Prostate cancer screening: What’s all the fuss about?

I’ve posted many times on prostate cancer screening and treatment, and I will be writing more about it. Likely some readers don’t know why there is such a fuss about prostate cancer. A good answer is provided by Boyle and Brawley in a 2009 article that appeared in CA Cancer J Clin:

[A]n average man who gets screened is 48 times more likely to be harmed by screening than he is to be saved by screening at 9 years after diagnosis. The harms include that he may be diagnosed, undergo needless treatment, and suffer the side effects of prostate cancer treatment, which can include impotence, incontinence, mental anguish, and even death.

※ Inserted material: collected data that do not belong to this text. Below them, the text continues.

omit [W.IsGloballyMinimal] [A.IsElliptic] in
/-- **`N_W ∣ N_A`, `d² ∣ N_A`, `2 ∤ N_W ⇒ 2 ∤ N_A`** for a model `A` of `W^{(d)}` ADDITIVE at the places over `d`, all of residue characteristic `≥ 5`
(§2 + `conductorNorm_smul`). [cite: SilvermanAEC2009, App. C §16] [cite: AtkinLehner1970, §6] -/
theorem conductorNorm_twist_dvd_addv (hd4 : d % 4 = 1) (hsq : Squarefree d)
    (hadd : ∀ v : HeightOneSpectrum (𝓞 ℚ), ((primesEquiv v : ℕ) : ℤ) ∣ d →
      5 ≤ (primesEquiv v : ℕ) ∧ A.HasAdditiveReductionAt v)
    {C : VariableChange ℚ} (hA : C • W.quadraticTwist (d : ℚ) = A) :
    W.conductorNorm ℤ ∣ A.conductorNorm ℤ ∧ d.natAbs ^ 2 ∣ A.conductorNorm ℤ ∧
      (¬ 2 ∣ W.conductorNorm ℤ → ¬ 2 ∣ A.conductorNorm ℤ) := by
  have hd0 : d ≠ 0 := by omega
  have hdq : (d : ℚ) ≠ 0 := by exact_mod_cast hd0
  haveI := W.isElliptic_quadraticTwist hdq
  have hNA : A.conductorNorm ℤ = (W.quadraticTwist (d : ℚ)).conductorNorm ℤ := by
    rw [← hA]; exact WeierstrassCurve.conductorNorm_smul ℤ _ C
  rw [hNA]
  refine conductorNorm_dvd_and_sq_dvd_conductorNorm_quadraticTwist_of_addv W hd4 hsq fun v hvd ↦ ?_
  -- move to the `𝓞 ℚ`-place over the same prime
  obtain ⟨p, rfl⟩ := (primesEquiv (R := ℤ)).symm.surjective v
  obtain ⟨w, hw⟩ : ∃ w : HeightOneSpectrum (𝓞 ℚ), primesEquiv w = p :=
    ⟨(primesEquiv (R := 𝓞 ℚ)).symm p, Equiv.apply_symm_apply _ _⟩
  subst hw
  have hgen : (natGenerator ((primesEquiv (R := ℤ)).symm (primesEquiv w)) : ℕ) = (primesEquiv w : ℕ) :=
    congrArg (fun q : Nat.Primes ↦ (q : ℕ)) ((primesEquiv (R := ℤ)).apply_symm_apply _)
  have hww : (primesEquiv (R := 𝓞 ℚ)).symm (primesEquiv w) = w := Equiv.symm_apply_apply _ w
  rw [hgen] at hvd ⊢
  obtain ⟨h5, haddA⟩ := hadd w hvd
  refine ⟨h5, ?_⟩
  have h := (W.quadraticTwist (d : ℚ)).hasAdditiveReductionAt_int_iff_ringOfIntegers (primesEquiv w)
  rw [hww] at h
  exact h.mpr (hasAdditiveReductionAt_quadraticTwist_of_model W hd0 hA haddA)

omit [A.IsElliptic] in
/-- **`aₙ(A) = χ_d(n)·aₙ(W)`** for a model `A` of `W^{(d)}` additive at the places over `d`. [cite: SilvermanAEC2009, X.2 and Exercise 10.16] -/
theorem LFunction_twist_apply_addv (hd4 : d % 4 = 1)
    (hadd : ∀ v : HeightOneSpectrum (𝓞 ℚ), ((primesEquiv v : ℕ) : ℤ) ∣ d →
      5 ≤ (primesEquiv v : ℕ) ∧ A.HasAdditiveReductionAt v)
    {C : VariableChange ℚ} (hA : C • W.quadraticTwist (d : ℚ) = A) (n : ℕ) :
    A.LFunction n = J((n : ℤ) | d.natAbs) * W.LFunction n := by
  have hd0 : d ≠ 0 := by omega
  have hdq : (d : ℚ) ≠ 0 := by exact_mod_cast hd0
  haveI := W.isElliptic_quadraticTwist hdq
  rw [← hA, LFunction_smul]
  exact LFunction_quadraticTwist_apply_of_addv W hd4 (fun v hv ↦ hasAdditiveReductionAt_quadraticTwist_of_model W hd0 hA (hadd v hv).2) n

variable [NeZero (W.conductorNorm ℤ)] [NeZero (A.conductorNorm ℤ)] [NeZero d.natAbs]
  {fW : CuspForm (Gamma0 (W.conductorNorm ℤ)) 2} {fA : CuspForm (Gamma0 (A.conductorNorm ℤ)) 2}

omit [A.IsElliptic] in
/-- **`f_A = (f_W)_χ` at level `N_A`** (same `q`-expansions), `A` additive at the places over `d`. [cite: Shimura1971, Prop. 3.64] -/
theorem isNewformOf_twist_eq_charTwist_addv (hd4 : d % 4 = 1)
    (hadd : ∀ v : HeightOneSpectrum (𝓞 ℚ), ((primesEquiv v : ℕ) : ℤ) ∣ d →
      5 ≤ (primesEquiv v : ℕ) ∧ A.HasAdditiveReductionAt v)
    {C : VariableChange ℚ} (hA : C • W.quadraticTwist (d : ℚ) = A)
    (hfW : IsNewformOf W fW) (hfA : IsNewformOf A fA)
    {χ : MulChar (ZMod d.natAbs) ℤ} (hχ : ∀ a : ZMod d.natAbs, χ a = J((a.val : ℤ) | d.natAbs))
    (hq : (χ.ringHomComp (Int.castRingHom ℂ)).IsQuadratic)
    (hprim : DirichletCharacter.IsPrimitive (χ.ringHomComp (Int.castRingHom ℂ)))
    (hN : W.conductorNorm ℤ ∣ A.conductorNorm ℤ) (hm : d.natAbs ^ 2 ∣ A.conductorNorm ℤ) :
    fA = charTwist (A.conductorNorm ℤ) hN hm hq fW := by
  refine eq_of_forall_cuspCoeff_eq_gamma0 fun n ↦ ?_
  rw [cuspCoeff_charTwist (A.conductorNorm ℤ) hN hm hq hprim fW n, hfA.2 n, hfW.2 n,
    LFunction_twist_apply_addv W hd4 hadd hA n, Int.cast_mul, MulChar.ringHomComp_apply, mulChar_jacobi_apply_natCast hχ,
    eq_intCast]

omit [A.IsElliptic] in
/-- **Birch's lemma for `(f_W, f_A)` WITH the period constant** (`A` a model of `W^{(d)}`, `d > 0`, additive at the places over `d`):
`[x]⁺_{f_A} = c · Σ_b χ_d(b) [x + b/d]⁺_{f_W}` and `c²·d·(Ω⁺_{f_A})² = (Ω⁺_{f_W})²`. [cite: MazurTateTeitelbaum1986Invent, §I.8] [cite: Shimura1971, Prop. 3.64] -/
theorem exists_ratPlusSymbol_twist_eq_sum_and_sq_addv (hd : 0 < d) (hd4 : d % 4 = 1) (hsq : Squarefree d)
    (hadd : ∀ v : HeightOneSpectrum (𝓞 ℚ), ((primesEquiv v : ℕ) : ℤ) ∣ d →
      5 ≤ (primesEquiv v : ℕ) ∧ A.HasAdditiveReductionAt v)
    {C : VariableChange ℚ} (hA : C • W.quadraticTwist (d : ℚ) = A) (hfW : IsNewformOf W fW) (hfA : IsNewformOf A fA)
    {χ : MulChar (ZMod d.natAbs) ℤ} (hχ : ∀ a : ZMod d.natAbs, χ a = J((a.val : ℤ) | d.natAbs)) :
    ∃ c : ℚ, (∀ x : ℚ, ratPlusSymbol fA x =
        c * ∑ b : ZMod d.natAbs, (χ.ringHomComp (Int.castRingHom ℚ)) b * ratPlusSymbol fW (x + (b.val : ℚ) / d.natAbs)) ∧
      ((∃ x : ℚ, ratPlusSymbol fA x ≠ 0) → (c : ℝ) ^ 2 * (d : ℝ) * plusPeriod fA ^ 2 = plusPeriod fW ^ 2) := by
  have hmd : (d.natAbs : ℤ) = d := Int.natAbs_of_nonneg hd.le
  have hodd : Odd d.natAbs := Int.natAbs_odd.mpr (Int.odd_iff.mpr (by omega))
  have hsq' : Squarefree d.natAbs := Int.squarefree_natAbs.mpr hsq
  have hm4 : d.natAbs % 4 = 1 := by omega
  obtain ⟨hq, hprim⟩ := mulChar_jacobi_complex_isQuadratic_isPrimitive hχ hodd hsq'
  have heven : DirichletCharacter.Even (χ.ringHomComp (Int.castRingHom ℂ)) := by
    show (χ.ringHomComp (Int.castRingHom ℂ)) (-1) = 1
    rw [MulChar.ringHomComp_apply, mulChar_jacobi_apply_neg_one hχ hm4, map_one]
  have hg2 := gaussSum_jacobi_sq_eq hd hd4 hsq hχ
  obtain ⟨hN, hm, -⟩ := conductorNorm_twist_dvd_addv W hd4 hsq hadd hA
  have hFA := isNewformOf_twist_eq_charTwist_addv W hd4 hadd hA hfW hfA hχ hq hprim hN hm
  subst hFA
  obtain ⟨c, hc, hper⟩ := exists_rat_forall_ratPlusSymbol_charTwist_eq (A.conductorNorm ℤ) hN hm hq heven hprim
    hfW.1 hfW.coeffField_eq_bot hfA.1 hfA.coeffField_eq_bot (fun u ↦ J((u.val : ℤ) | d.natAbs))
    (fun u ↦ by rw [MulChar.ringHomComp_apply, hχ, eq_intCast])
  have hsum : ∀ x : ℚ, ∑ b : ZMod d.natAbs, (χ.ringHomComp (Int.castRingHom ℚ)) b *
      ratPlusSymbol fW (x + (b.val : ℚ) / d.natAbs) =
      ∑ u : ZMod d.natAbs, (J((u.val : ℤ) | d.natAbs) : ℚ) * ratPlusSymbol fW (x + twistShift u) := by
    intro x
    refine Finset.sum_congr rfl fun b _ ↦ ?_
    rw [MulChar.ringHomComp_apply, hχ, eq_intCast]
    rfl
  refine ⟨c, fun x ↦ by rw [hc x, hsum x], fun ⟨x, hx⟩ ↦ ?_⟩
  have hS : ∃ r : ℚ, ∑ u : ZMod d.natAbs, (J((u.val : ℤ) | d.natAbs) : ℚ) * ratPlusSymbol fW (r + twistShift u) ≠ 0 := by
    refine ⟨x, fun h0 ↦ hx ?_⟩
    rw [hc x, h0, mul_zero]
  have hP := hper hS
  have hsqP := congrArg (fun z : ℂ ↦ z ^ 2) hP
  rw [mul_pow, mul_pow, hg2] at hsqP
  have hdZ : ((d.natAbs : ℤ) : ℂ) = (d : ℂ) := congrArg (Int.cast : ℤ → ℂ) hmd
  have hdC : ((d.natAbs : ℕ) : ℂ) = (d : ℂ) := by rw [← hdZ, Int.cast_natCast]
  rw [hdC] at hsqP
  apply Complex.ofReal_injective
  push_cast
  linear_combination hsqP

/-! ## §4 The unit root of the twist and the transform identity -/

omit [NeZero (W.conductorNorm ℤ)] [NeZero (A.conductorNorm ℤ)] [NeZero d.natAbs] in
/-- **`A` is good ORDINARY at `2` with unit root `α_A = (2 / |d|)·α_W`** (`d` odd). [cite: MazurTateTeitelbaum1986Invent, §I.11 (allowable root)] -/
theorem isOrdinaryAt_twist_and_unitRoot_eq_addv [A.IsGloballyMinimal] (hd4 : d % 4 = 1)
    (hadd : ∀ v : HeightOneSpectrum (𝓞 ℚ), ((primesEquiv v : ℕ) : ℤ) ∣ d →
      5 ≤ (primesEquiv v : ℕ) ∧ A.HasAdditiveReductionAt v)
    {C : VariableChange ℚ} (hA : C • W.quadraticTwist (d : ℚ) = A) (hord : IsOrdinaryAt W 2) :
    IsOrdinaryAt A 2 ∧ unitRoot A 2 = (J((2 : ℤ) | d.natAbs) : ℤ_[2]) * unitRoot W 2 := by
  have hd0 : d ≠ 0 := by omega
  have hdq : (d : ℚ) ≠ 0 := by exact_mod_cast hd0
  have h2d : ¬ ((2 : ℕ) : ℤ) ∣ d := by intro h; omega
  haveI := W.isElliptic_quadraticTwist hdq
  -- `A` is good at `2` (`f_2(A) = f_2(W) = 0`) with `a_2(A) = χ(2) a_2(W)`
  have hpN : ¬ 2 ∣ W.conductorNorm ℤ := fun h ↦ (W.dvd_conductorNorm_iff_not_hasGoodReductionAtPrime 2).mp h hord.1
  set v2 : HeightOneSpectrum ℤ := (primesEquiv (R := ℤ)).symm ⟨2, Nat.prime_two⟩ with hv2
  have hgen2 : natGenerator v2 = 2 :=
    congrArg (fun q : Nat.Primes ↦ (q : ℕ)) ((primesEquiv (R := ℤ)).apply_symm_apply ⟨2, Nat.prime_two⟩)
  have hfac := W.factorization_conductorNorm_quadraticTwist_eq_of_not_dvd hd4 v2 (by rw [hgen2]; exact h2d)
  rw [hgen2] at hfac
  have hNA : A.conductorNorm ℤ = (W.quadraticTwist (d : ℚ)).conductorNorm ℤ := by
    rw [← hA]; exact WeierstrassCurve.conductorNorm_smul ℤ _ C
  have hpNA : ¬ 2 ∣ A.conductorNorm ℤ := by
    intro h
    rw [hNA] at h
    have hpos : 0 < ((W.quadraticTwist (d : ℚ)).conductorNorm ℤ).factorization 2 :=
      Nat.Prime.factorization_pos_of_dvd Nat.prime_two ((W.quadraticTwist (d : ℚ)).conductorNorm_pos_holds).ne' h
    rw [hfac] at hpos
    exact hpN (Nat.dvd_of_factorization_pos (Nat.pos_iff_ne_zero.mp hpos))
  have hgoodA : A.HasGoodReductionAtPrime 2 := by
    by_contra h
    exact hpNA ((A.dvd_conductorNorm_iff_not_hasGoodReductionAtPrime 2).mpr h)
  have haA : A.frobeniusTrace 2 = J((2 : ℤ) | d.natAbs) * W.frobeniusTrace 2 := by
    have h := LFunction_twist_apply_addv W hd4 hadd hA 2
    rwa [LFunction_apply_prime_eq_frobeniusTrace A 2 hgoodA, LFunction_apply_prime_eq_frobeniusTrace W 2 hord.1] at h
  set s : ℤ := J((2 : ℤ) | d.natAbs) with hs
  have hpm : ¬ 2 ∣ d.natAbs := fun h ↦ h2d (Int.natCast_dvd.mpr h)
  have hs2 : s ^ 2 = 1 :=
    jacobiSym.sq_one (by
      rw [show (2 : ℤ) = ((2 : ℕ) : ℤ) by rfl, Int.gcd_natCast_natCast]
      exact (Nat.Prime.coprime_iff_not_dvd Nat.prime_two).mpr hpm)
  have hordA : IsOrdinaryAt A 2 := by
    refine ⟨hgoodA, fun h ↦ hord.2 ?_⟩
    rw [haA] at h
    have h' := h.mul_left s
    rwa [← mul_assoc, ← sq, hs2, one_mul] at h'
  refine ⟨hordA, ?_⟩
  have hEU := existsUnique_unitRoot A 2 hordA
  have hspecA := unitRoot_spec_holds A 2 hordA
  have hspecW := unitRoot_spec_holds W 2 hord
  have hs2' : (s : ℤ_[2]) ^ 2 = 1 := by exact_mod_cast hs2
  have hβ : ((s : ℤ_[2]) * unitRoot W 2) ^ 2 - (A.frobeniusTrace 2 : ℤ_[2]) * ((s : ℤ_[2]) * unitRoot W 2) + 2 = 0 ∧
      IsUnit ((s : ℤ_[2]) * unitRoot W 2) := by
    refine ⟨?_, ?_⟩
    · rw [haA]
      push_cast
      linear_combination (unitRoot W 2 ^ 2 - (W.frobeniusTrace 2 : ℤ_[2]) * unitRoot W 2) * hs2' + hspecW.1
    · exact (isUnit_iff_exists_inv.mpr ⟨(s : ℤ_[2]), by rw [← sq, hs2']⟩).mul hspecW.2
  have := hEU.unique hspecA hβ
  exact_mod_cast this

Let that sink in. These are not insignificant risks, nor are they rare. Impotence rates are near 50% for some treatment modalities. Incontinence is also quite common. Even if they can be addressed with pharmaceuticals, that’s not by itself a justification for risking their occurrence unless it significantly decreases the chances of an even worse outcome. Does it?

The real impact and tragedy of prostate cancer screening is the doubling of the lifetime risk of a diagnosis of prostate cancer with little if any decrease in the risk of dying from this disease. In 1985, before PSA screening was available, an American man had an 8.7% lifetime risk of being diagnosed with prostate cancer and a 2.5% lifetime risk of dying from the disease. Twenty years later, in 2005, an American man had a 17% lifetime risk of being diagnosed with prostate cancer and a 3% risk of dying from prostate cancer.

In the best case scenario, […] a 20% reduction in the risk of death means the average man who chooses screening decreases his risk of prostate cancer death from a lifetime risk of 3% to a lifetime risk of 2.4%. In exchange, he increases his risk of diagnosis from between 6% and 9% to at least 17%. In a heavily screened population, the risk of diagnosis is likely more than doubled to >20%.

Is more than doubling one’s risk of diagnosis worth the absolute decrease in prostate cancer death risk from 3% to 2.4%, if indeed there is this 20% decrease in risk?

There’s no right answer. However, when you add the costs of screening and treatment into the mix (which can be as high as tens of thousands of dollars per treated patient), and the fact that much of those costs are paid by taxpayers, it puts a premium on thinking about this issue very carefully, not just personally, but programmatically.

Addendum: Anybody care to estimate how much is spent in the U.S. on prostate cancer screening? I’ve got a citation with values from the late 1980s for the direct screening costs and the total downstream costs of all resulting, related care. I’ll share if there is interest. But I’m also curious to see if anyone’s got a more recent figure. (It’s a simple matter to update the late 1980s figures for inflation, but that won’t account for changes in practice patterns and technology.)